== Segment start ==

/-!
# `RigidMinimalReps.MinimalRepTorusSymmetric` (crux stmt-ValiantsHypothesis-5112) — birth skeleton (BC3)

Crux (rank 0, the auto-cruxed TARGET `X` of route-ValiantsHypothesis-RigidMinimalReps), BY NAME:
`Summit.ValiantsHypothesis.ValiantsHypothesis.Theses.RigidMinimalReps.MinimalRepTorusSymmetric` —
for all large `n`, `per_n` has an affine determinantal representation of size EXACTLY `dc(per_n)` with
exact `GL_s × GL_s`-lifts of every two-sided torus substitution `x_{kl} ↦ d_k e_l x_{kl}`
("the optimum is torus-symmetric", `edc_T(per_n) = dc(per_n)`; LR17 §2.1, the question after Q2.2, for
the connected part of `G_{per}`).

The route reaches `X` through `OrbitsForceTorus : DoublyMinimalFinite → X` (PROVED in the tree,
`orbitsForceTorus_proof`: finitely many gauge orbits on the doubly-minimal locus + divisibility of the
torus).  This skeleton registers a SECOND, independent line on `X` that needs no finiteness of orbits:

## The line: no bottom cancellation ⇒ bigraded initial form ⇒ exact torus lifts  (BB-sink of the gauge class)

Notation: `n` = size of the permanent, `s` = size of the matrix, `A = Λ + Σ_{kl} x_{kl} A_{kl}` affine
(`constPart A = Λ`, `LRPencil.coeffMat A (k,l) = A_{kl}`).  Weights live in the character lattice of the
two-sided torus `T = (ℂˣ)ⁿ × (ℂˣ)ⁿ`, written `M = (Fin n → ℤ) × (Fin n → ℤ)` (componentwise order):
the variable `x_{kl}` has weight `(e_k, e_l)` (`= (Pi.single k 1, Pi.single l 1)`), a constant has
weight `0`, and every monomial of `per_n` has weight `𝟙 = (1, 1)` (the constant-one pair, `1 : M`).

* A pair of ROW/COLUMN POTENTIALS `α, β : Fin s → M` is a **sub-potential** for `A` if every monomial
  present in the entry `A i j` has weight `≥ α i + β j` (i.e. `Λ_{ij} ≠ 0 ⇒ α i + β j ≤ 0` and
  `(A_{kl})_{ij} ≠ 0 ⇒ α i + β j ≤ (e_k, e_l)`) and `Σ_i α i + Σ_j β j = 𝟙`; it is **tight** if the
  inequalities are equalities on the support.  A tight `A` is exactly a `T`-BIGRADED matrix (entries are
  weight vectors for the characters `-α i` on rows and `β j` on columns); Grenet's `(2ⁿ-1) × (2ⁿ-1)`
  representation is tight (vertex `S ⊆ [n]` of the layered ABP has weight `(𝟙_{[|S|]}, 𝟙_S)`).
* **Stub 1 (`stub_subPotentials`, the heart):** for all large `n` SOME optimal (size `dc(per_n)`)
  affine determinantal representation of `per_n` admits a sub-potential.  By König–Egerváry duality
  (the `2n` coordinates of `M` are independent scalar potential systems; Kuhn 1955 §2) this says: for
  every row index `k`, EVERY perfect matching of the support pattern `{(i,j) : A i j ≠ 0}` uses an entry
  consisting only of row-`k` variables (no constant, no other row), and likewise for every column index
  `l` — equivalently, along each of the `2n` coordinate one-parameter subgroups `λ` of `T` the lowest-order
  terms of `det A(λ(t)·x) = t · per_n` do NOT cancel ("no bottom cancellation", the Białynicki-Birula /
  Hilbert–Mumford reading recorded in the crux's `why it might fail`).
* **Stub 2 (`stub_initialForm`, the limit lemma):** if `A` (any affine determinantal representation of
  `per_n`, any `n, s`) admits a sub-potential `α, β`, then the INITIAL FORM `A⁰` (keep in `A i j` exactly
  the monomials of weight `α i + β j`) is again an affine determinantal representation of `per_n` of the
  same size, with smaller support, and TIGHT.  Proof in one line: in `det A = Σ_π ± Π_i A_{i,π i}` every
  product of present monomials has weight `Σ_i ω_i ≥ Σ_i (α i + β (π i)) = 𝟙`, with equality iff every
  factor is tight, so the weight-`𝟙` component of `det A` is `det A⁰`; and `per_n` is weight-`𝟙`
  homogeneous.  (`A⁰` is the limit `lim_{t→0} t^{-α} · A(λ(t)x) · t^{-β}` of the gauge class along a
  dominant 1-PS — the BB-sink; stated existentially, so the prover may construct `A'` as he likes.)
* **Stub 3 (`stub_tightLifts`, graded ⇒ equivariant):** a tight affine matrix satisfies
  `A(d_k e_l x_{kl}) = diag(χ_{α i}(d,e)) · A · diag(χ_{β j}(d,e))` with the Laurent monomials
  `χ_{(a,b)}(d,e) = Π_k d_k^{a_k} Π_l e_l^{b_l}`, for all nonvanishing `d, e` — an exact lift by DIAGONAL
  constant gauge matrices (no determinant hypothesis needed).
* **Composition (`MinimalRepTorusSymmetric_of`, sorry-free):** stub 1 gives an optimal `A` with a
  sub-potential at `s = dc(per_n)`; stub 2 gives a tight optimal `A'`; stub 3 lifts the generators
  `diag(d) ⊗ diag(e)` of the two-sided torus; exact lifts are closed under `1, *, ⁻¹`
  (`lifts_one/mul/inv`, tree: `RigidMinimalRepsOrbitsForceTorusAction`), so `Subgroup.closure_induction`
  and `isEquivariantDetRepr_iff_exists_mul_mul` give `HasEquivariantDetRepr Γ_T per_n (dc per_n)`, i.e. the
  crux BY NAME.

Why this is a genuine cut and not a costume.  Stub 1 is strictly weaker in FORM than "some optimal
representation is bigraded" (inequalities, not equalities: `A` itself need not be graded, only its
bottom) and is a finite matching condition on ONE support pattern, decidable by the Hungarian method
for any concrete `A` (n = 3: Grenet's 7 × 7 passes with equality); stub 2 is the deformation step that
upgrades inequalities to a graded REPRESENTATION (the content of "limits of optimal gauge classes along
dominant 1-PS stay optimal representations when the bottom does not cancel"); stub 3 is the algebra of
characters.  Conversely `X ⇒ stub 1` is expected at the level of truth (a homomorphic lift from a maximal
torus of the algebraic group `𝔾_A`, LR17 §1/§3, diagonalises `A` into a bigraded gauge-equivalent
matrix; retract the characters rationally to `M` and shift to integers blockwise) but is a real theorem,
not a cheap implication: stub 1 is the crux's combinatorial shadow with the same expected truth value
and a different handle (matching theory / supports instead of lifts / orbits).  No stub is comparable
to the crux or to `ValiantsHypothesis` by `exact? | simpa | aesop` (BC3 probes, registrar folder
`bc/MinimalRepTorusSymmetric_probes{,_split}.lean`: 6/6 FAIL; dedup `example : stub := by exact?` 3/3 FAIL).

Gauge-twist check (crux typing checklist (i)): stub 1 is EXISTENTIAL in `A`, so polynomial gauge twists
of a good representation (the move that refuted `GrenetRigidity.OptimalUnique`, negatives index) cannot
touch it; stubs 2 and 3 are universal but carry their hypotheses explicitly and are proved on paper above.

**Disproof used.** None exists: `Cruxes/MinimalRepTorusSymmetric/` had no workfiles (no `Disproof.lean`,
no `Negative/` lemma, no dead lines) at registration (2026-08-17); `ledger negatives --problem
ValiantsHypothesis` (4 entries: UlrichPadded `NoTightInfinity`, an Elusive candidate, GrenetRigidity
`OptimalUnique` ×2) — uniqueness of optimal representations (refuted) is NOT used: the line needs ONE
good optimal representation, not all.  Crux evidence `GRENET3-TANGENT.md` (rescuer lens: Zariski tangent
at Grenet(3) = gauge + two-sided linear null transvections) concerns the finiteness line
(`DoublyMinimalFinite`), not this one.  Hardest stub: `stub_subPotentials`.

## Shape (skeleton audit by-name rule, as in `Cruxes/TorusBound/Lines/birth.lean`)
* `Stmt.stub_…` — the three stub statements as precise `Prop`s, named like the stubs;
* `stub_…` — the same statements as sorried theorems (the REGISTERED stubs; `sorry` occurs nowhere else);
* `MinimalRepTorusSymmetric_of` — the composition, real proof; `MinimalRepTorusSymmetric_proof` — the
  crux by name from the stubs.  Each stub can land as
  `Theorems/RigidMinimalRepsMinimalRepTorusSymmetric<Stub>.lean --supports stmt-ValiantsHypothesis-5112`.
-/

namespace Summit.ValiantsHypothesis.ValiantsHypothesis.Cruxes.MinimalRepTorusSymmetric.Birth

open Matrix MvPolynomial Finset
open Literature.Computability.AlgebraicComplexity LRPencil
open Summit.ValiantsHypothesis.ValiantsHypothesis.Theorems.RigidMinimalRepsOrbitsForceTorus

-- `Summit.ValiantsHypothesis.ValiantsHypothesis.…` is the tree's mandated single-conjunct layout (Sub = Summit).
set_option linter.dupNamespace false

noncomputable section

/-! ## §1 The three stub statements as `Prop`s (named like the registered stubs) -/

/-- Statement of stub 1 (`stub_subPotentials`) — **some optimal representation has no bottom
cancellation in any coordinate direction of the two-sided torus.**  For all large `n`, at
`s = dc(per_n)`, there is an affine determinantal representation `A` of `per_n` of size `s` and
row/column potentials `α, β : Fin s → (Fin n → ℤ) × (Fin n → ℤ)` with
`Λ_{ij} ≠ 0 ⇒ α i + β j ≤ 0`, `(A_{kl})_{ij} ≠ 0 ⇒ α i + β j ≤ (e_k, e_l)` (componentwise) and
`Σ α + Σ β = 𝟙` (the weight of `per_n`).  Equivalently (König–Egerváry, coordinatewise): for every row
`k` (column `l`) of the permanent, every perfect matching of the support pattern of `A` uses an entry made
only of row-`k` (column-`l`) variables.  The heart of the line; size XL.
[cite: LandsbergRessayre2017, §2.1] [cite: Kuhn1955, §2] [cite: Grenet2011] -/
def Stmt.stub_subPotentials : Prop :=
  ∃ n₀ : ℕ, ∀ n ≥ n₀, ∀ s : ℕ, determinantalComplexity (perPoly (Fin n) ℂ) = s →
    ∃ A : Matrix (Fin s) (Fin s) (MvPolynomial (Fin n × Fin n) ℂ),
      IsAffineDetRepr (perPoly (Fin n) ℂ) A ∧
      ∃ α β : Fin s → (Fin n → ℤ) × (Fin n → ℤ),
        (∀ i j, constPart A i j ≠ 0 → α i + β j ≤ 0) ∧
        (∀ i j (v : Fin n × Fin n), coeffMat A v i j ≠ 0 →
          α i + β j ≤ ((Pi.single v.1 1 : Fin n → ℤ), (Pi.single v.2 1 : Fin n → ℤ))) ∧
        ∑ i, α i + ∑ j, β j = 1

== Segment end ==

• _What you will do_:
Set down verbatim only the lines between the start of the data above and the line with "of every two-sided", both boundaries included.

• _Completed task_:
/-!
# `RigidMinimalReps.MinimalRepTorusSymmetric` (crux stmt-ValiantsHypothesis-5112) — birth skeleton (BC3)

Crux (rank 0, the auto-cruxed TARGET `X` of route-ValiantsHypothesis-RigidMinimalReps), BY NAME:
`Summit.ValiantsHypothesis.ValiantsHypothesis.Theses.RigidMinimalReps.MinimalRepTorusSymmetric` —
for all large `n`, `per_n` has an affine determinantal representation of size EXACTLY `dc(per_n)` with
exact `GL_s × GL_s`-lifts of every two-sided torus substitution `x_{kl} ↦ d_k e_l x_{kl}`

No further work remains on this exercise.